/-! ## The bounds -/

/-- **Lower bound.** For `e¹⁰ ≤ y ≤ x`:
`∑_{y<p≤x} 1/p ≥ 0.9392 · (log log x − log log y) − 0.133/log y − 12/√y`.
[cite: Ford2002, §2 (substitute for Rosser–Schoenfeld (2.3))] -/
theorem sum_inv_primes_window_ge {y x : ℝ} (hy : Real.exp 10 ≤ y) (hyx : y ≤ x) :
    0.9392 * (Real.log (Real.log x) - Real.log (Real.log y)) - 0.133 / Real.log y - 12 / Real.sqrt y
      ≤ ∑ p ∈ (Finset.Ioc ⌊y⌋₊ ⌊x⌋₊).filter Nat.Prime, (1 : ℝ) / p := by
  have h10 : (10 : ℝ) + 1 ≤ Real.exp 10 := Real.add_one_le_exp 10
  have hy1 : 1 < y := by linarith
  have hy2 : 2 ≤ y := by linarith
  have hx1 : 1 < x := by linarith
  have hly : 10 ≤ Real.log y := by
    rw [Real.le_log_iff_exp_le (by linarith)]; exact hy
  have hlx : 10 ≤ Real.log x := hly.trans (Real.log_le_log (by linarith) hyx)
  have hly0 : 0 < Real.log y := by linarith
  have hlx0 : 0 < Real.log x := by linarith
  have hsy : 0 < Real.sqrt y := Real.sqrt_pos.2 (by linarith)
  have hsx : 0 < Real.sqrt x := Real.sqrt_pos.2 (by linarith)
  have hsyx : Real.sqrt y ≤ Real.sqrt x := Real.sqrt_le_sqrt hyx
  rw [sum_inv_primes_window_eq hy2 hyx]
  have hx0 : 0 < x := by linarith
  have hy0 : 0 < y := by linarith
  have hsqx : Real.sqrt x ^ 2 = x := Real.sq_sqrt hx0.le
  have hsqy : Real.sqrt y ^ 2 = y := Real.sq_sqrt hy0.le
  -- boundary terms
  obtain ⟨hθx, -⟩ := theta_bounds_sylvester (x := x) hx1.le
  obtain ⟨-, hθy⟩ := theta_bounds_sylvester (x := y) hy1.le
  have hA : 0.9392 / Real.log x - 9 / (Real.sqrt x * Real.log x) - 2 / Real.sqrt x
      ≤ θ x / (x * Real.log x) := by
    rw [le_div_iff₀ (by positivity)]
    have e : (0.9392 / Real.log x - 9 / (Real.sqrt x * Real.log x) - 2 / Real.sqrt x) * (x * Real.log x)
        = 0.9392 * x - 9 * Real.sqrt x - 2 * Real.sqrt x * Real.log x := by
      field_simp
      nlinarith [hsqx]
    rw [e]; exact hθx
  have hB : θ y / (y * Real.log y) ≤ 1.0722 / Real.log y + 7 / (Real.sqrt y * Real.log y) := by
    rw [div_le_iff₀ (by positivity)]
    have e : (1.0722 / Real.log y + 7 / (Real.sqrt y * Real.log y)) * (y * Real.log y)
        = 1.0722 * y + 7 * Real.sqrt y := by
      field_simp
      nlinarith [hsqy]
    rw [e]; exact hθy
  -- the integral term
  set w : ℝ → ℝ := fun t ↦ (Real.log t + 1) / (t * Real.log t) ^ 2 with hw
  set g₁ : ℝ → ℝ := fun t ↦ (Real.log t + 1) / (t * Real.log t ^ 2) with hg₁
  set g₂ : ℝ → ℝ := fun t ↦ 1 / (t * Real.sqrt t) with hg₂
  have hmem : ∀ t ∈ Set.Icc y x, t ∈ ({0}ᶜ : Set ℝ) := fun t ht ↦
    Set.mem_compl_singleton_iff.mpr (show (0 : ℝ) < t by linarith [ht.1]).ne'
  have hwcont : ContinuousOn w (Set.Icc y x) := by
    refine ContinuousOn.div ((Real.continuousOn_log.mono hmem).add continuousOn_const)
      ((continuousOn_id.mul (Real.continuousOn_log.mono hmem)).pow 2) fun t ht ↦ ?_
    have : Real.log t ≠ 0 := (Real.log_pos (by linarith [ht.1])).ne'
    exact pow_ne_zero _ (mul_ne_zero (by linarith [ht.1]) this)
  have hg₁cont : ContinuousOn g₁ (Set.Icc y x) := by
    refine ContinuousOn.div ((Real.continuousOn_log.mono hmem).add continuousOn_const)
      (continuousOn_id.mul ((Real.continuousOn_log.mono hmem).pow 2)) fun t ht ↦ ?_
    have : Real.log t ≠ 0 := (Real.log_pos (by linarith [ht.1])).ne'
    exact mul_ne_zero (by linarith [ht.1]) (pow_ne_zero _ this)
  have hg₂cont : ContinuousOn g₂ (Set.Icc y x) := by
    refine ContinuousOn.div continuousOn_const (continuousOn_id.mul Real.continuous_sqrt.continuousOn)
      fun t ht ↦ ?_
    have ht0 : 0 < t := by linarith [ht.1]
    exact mul_ne_zero ht0.ne' (Real.sqrt_pos.2 ht0).ne'
  -- pointwise lower bound of the integrand on `(y, x]`
  have hpt : ∀ t ∈ Set.Ioc y x, 0.9392 * g₁ t - 3.2 * g₂ t ≤ θ t * w t := by
    intro t ht
    have ht1 : 1 < t := by linarith [ht.1]
    have ht0 : 0 < t := by linarith
    have hlt : 10 ≤ Real.log t := hly.trans (Real.log_le_log hy0 ht.1.le)
    have hlt0 : 0 < Real.log t := by linarith
    have hst : 0 < Real.sqrt t := Real.sqrt_pos.2 ht0
    have hsqt : Real.sqrt t ^ 2 = t := Real.sq_sqrt ht0.le
    obtain ⟨hθt, -⟩ := theta_bounds_sylvester (x := t) ht1.le
    have hw0 : 0 ≤ w t := by rw [hw]; positivity
    -- `θ t · w t ≥ (a t − 9√t − 2√t log t) w t`
    have h1 : (0.9392 * t - 9 * Real.sqrt t - 2 * Real.sqrt t * Real.log t) * w t ≤ θ t * w t :=
      mul_le_mul_of_nonneg_right hθt hw0
    refine le_trans ?_ h1
    -- `a t w = a g₁`, and `(9 + 2 log t)√t w ≤ 3.2 g₂`
    have e1 : t * w t = g₁ t := by
      simp only [hw, hg₁]; field_simp
    have e2 : (9 * Real.sqrt t + 2 * Real.sqrt t * Real.log t) * w t
        = ((9 + 2 * Real.log t) * (Real.log t + 1) / Real.log t ^ 2) * g₂ t := by
      simp only [hw, hg₂]; field_simp; nlinarith [hsqt]
    have e3 : (9 + 2 * Real.log t) * (Real.log t + 1) / Real.log t ^ 2 ≤ 3.2 := by
      rw [div_le_iff₀ (by positivity)]
      have hL2 : 10 * Real.log t ≤ Real.log t * Real.log t :=
        mul_le_mul_of_nonneg_right hlt hlt0.le
      nlinarith [hL2]
    have hg₂0 : 0 ≤ g₂ t := by rw [hg₂]; positivity
    have : (0.9392 * t - 9 * Real.sqrt t - 2 * Real.sqrt t * Real.log t) * w t
        = 0.9392 * (t * w t) - (9 * Real.sqrt t + 2 * Real.sqrt t * Real.log t) * w t := by ring
    rw [this, e1, e2]
    have h4 := mul_le_mul_of_nonneg_right e3 hg₂0
    linarith
  -- integrability of `θ · w` on `(y, x]` (θ bounded by θ x there)
  have hθw_int : IntegrableOn (fun t ↦ θ t * w t) (Set.Ioc y x) := by
    have hθ' : IntegrableOn (fun t ↦ θ (min t x) * w t) (Set.Ioc y x) := by
      have hwint : IntegrableOn w (Set.Ioc y x) := (hwcont.integrableOn_Icc).mono_set Set.Ioc_subset_Icc_self
      refine Integrable.bdd_mul (c := θ x) hwint ?_ ?_
      · exact ((Chebyshev.theta_mono.measurable).comp (measurable_id.min measurable_const)).aestronglyMeasurable
      · refine ae_of_all _ fun t ↦ ?_
        rw [Real.norm_eq_abs, abs_of_nonneg (Chebyshev.theta_nonneg _)]
        exact Chebyshev.theta_mono (min_le_right _ _)
    refine hθ'.congr_fun (fun t ht ↦ ?_) measurableSet_Ioc
    simp [min_eq_left ht.2]
  have hJ : ∫ t in Set.Ioc y x, (0.9392 * g₁ t - 3.2 * g₂ t) ≤ ∫ t in Set.Ioc y x, θ t * w t := by
    refine setIntegral_mono_on ?_ hθw_int measurableSet_Ioc hpt
    exact (((hg₁cont.integrableOn_Icc).mono_set Set.Ioc_subset_Icc_self).const_mul _).sub
      (((hg₂cont.integrableOn_Icc).mono_set Set.Ioc_subset_Icc_self).const_mul _)
  have hJeval : ∫ t in Set.Ioc y x, (0.9392 * g₁ t - 3.2 * g₂ t)
      = 0.9392 * ((Real.log (Real.log x) - Real.log (Real.log y)) + (1 / Real.log y - 1 / Real.log x))
        - 3.2 * ∫ t in y..x, g₂ t := by
    rw [← intervalIntegral.integral_of_le hyx, intervalIntegral.integral_sub, intervalIntegral.integral_const_mul,
      intervalIntegral.integral_const_mul, hg₁, integral_log_add_one_div hy1 hyx]
    · exact ((hg₁cont.mono (by rw [Set.uIcc_of_le hyx])).intervalIntegrable).const_mul _
    · exact ((hg₂cont.mono (by rw [Set.uIcc_of_le hyx])).intervalIntegrable).const_mul _
  rw [hJeval] at hJ
  simp only [hg₂, hw] at hJ
  have hI2 := integral_inv_mul_sqrt_le hy0 hyx
  -- collect the small terms
  have hsmall : 9 / (Real.sqrt x * Real.log x) + 2 / Real.sqrt x + 7 / (Real.sqrt y * Real.log y)
      + 3.2 * (2 / Real.sqrt y) ≤ 12 / Real.sqrt y := by
    have t1 : 9 / (Real.sqrt x * Real.log x) ≤ 0.9 / Real.sqrt y := by
      rw [div_le_div_iff₀ (by positivity) hsy]
      have h := mul_le_mul_of_nonneg_left hlx hsx.le
      linarith only [h, hsyx]
    have t2 : 2 / Real.sqrt x ≤ 2 / Real.sqrt y := div_le_div_of_nonneg_left (by norm_num) hsy hsyx
    have t3 : 7 / (Real.sqrt y * Real.log y) ≤ 0.7 / Real.sqrt y := by
      rw [div_le_div_iff₀ (by positivity) hsy]
      have h := mul_le_mul_of_nonneg_left hly hsy.le
      linarith only [h]
    have h7 : 0.9 / Real.sqrt y + 2 / Real.sqrt y + 0.7 / Real.sqrt y + 3.2 * (2 / Real.sqrt y)
        = 10 / Real.sqrt y := by ring
    have h12 : 10 / Real.sqrt y ≤ 12 / Real.sqrt y := div_le_div_of_nonneg_right (by norm_num) hsy.le
    linarith only [t1, t2, t3, h7, h12]
  have e : (0.133 : ℝ) / Real.log y = 1.0722 / Real.log y - 0.9392 / Real.log y := by ring
  rw [e]
  exact lower_final_step hA hB hJ hI2 hsmall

++++++++++

Each line from the top of the material above through the line containing "have hlx : 10" must be output exactly, and no other line.

/-! ## The bounds -/

/-- **Lower bound.** For `e¹⁰ ≤ y ≤ x`:
`∑_{y<p≤x} 1/p ≥ 0.9392 · (log log x − log log y) − 0.133/log y − 12/√y`.
[cite: Ford2002, §2 (substitute for Rosser–Schoenfeld (2.3))] -/
theorem sum_inv_primes_window_ge {y x : ℝ} (hy : Real.exp 10 ≤ y) (hyx : y ≤ x) :
    0.9392 * (Real.log (Real.log x) - Real.log (Real.log y)) - 0.133 / Real.log y - 12 / Real.sqrt y
      ≤ ∑ p ∈ (Finset.Ioc ⌊y⌋₊ ⌊x⌋₊).filter Nat.Prime, (1 : ℝ) / p := by
  have h10 : (10 : ℝ) + 1 ≤ Real.exp 10 := Real.add_one_le_exp 10
  have hy1 : 1 < y := by linarith
  have hy2 : 2 ≤ y := by linarith
  have hx1 : 1 < x := by linarith
  have hly : 10 ≤ Real.log y := by
    rw [Real.le_log_iff_exp_le (by linarith)]; exact hy
  have hlx : 10 ≤ Real.log x := hly.trans (Real.log_le_log (by linarith) hyx)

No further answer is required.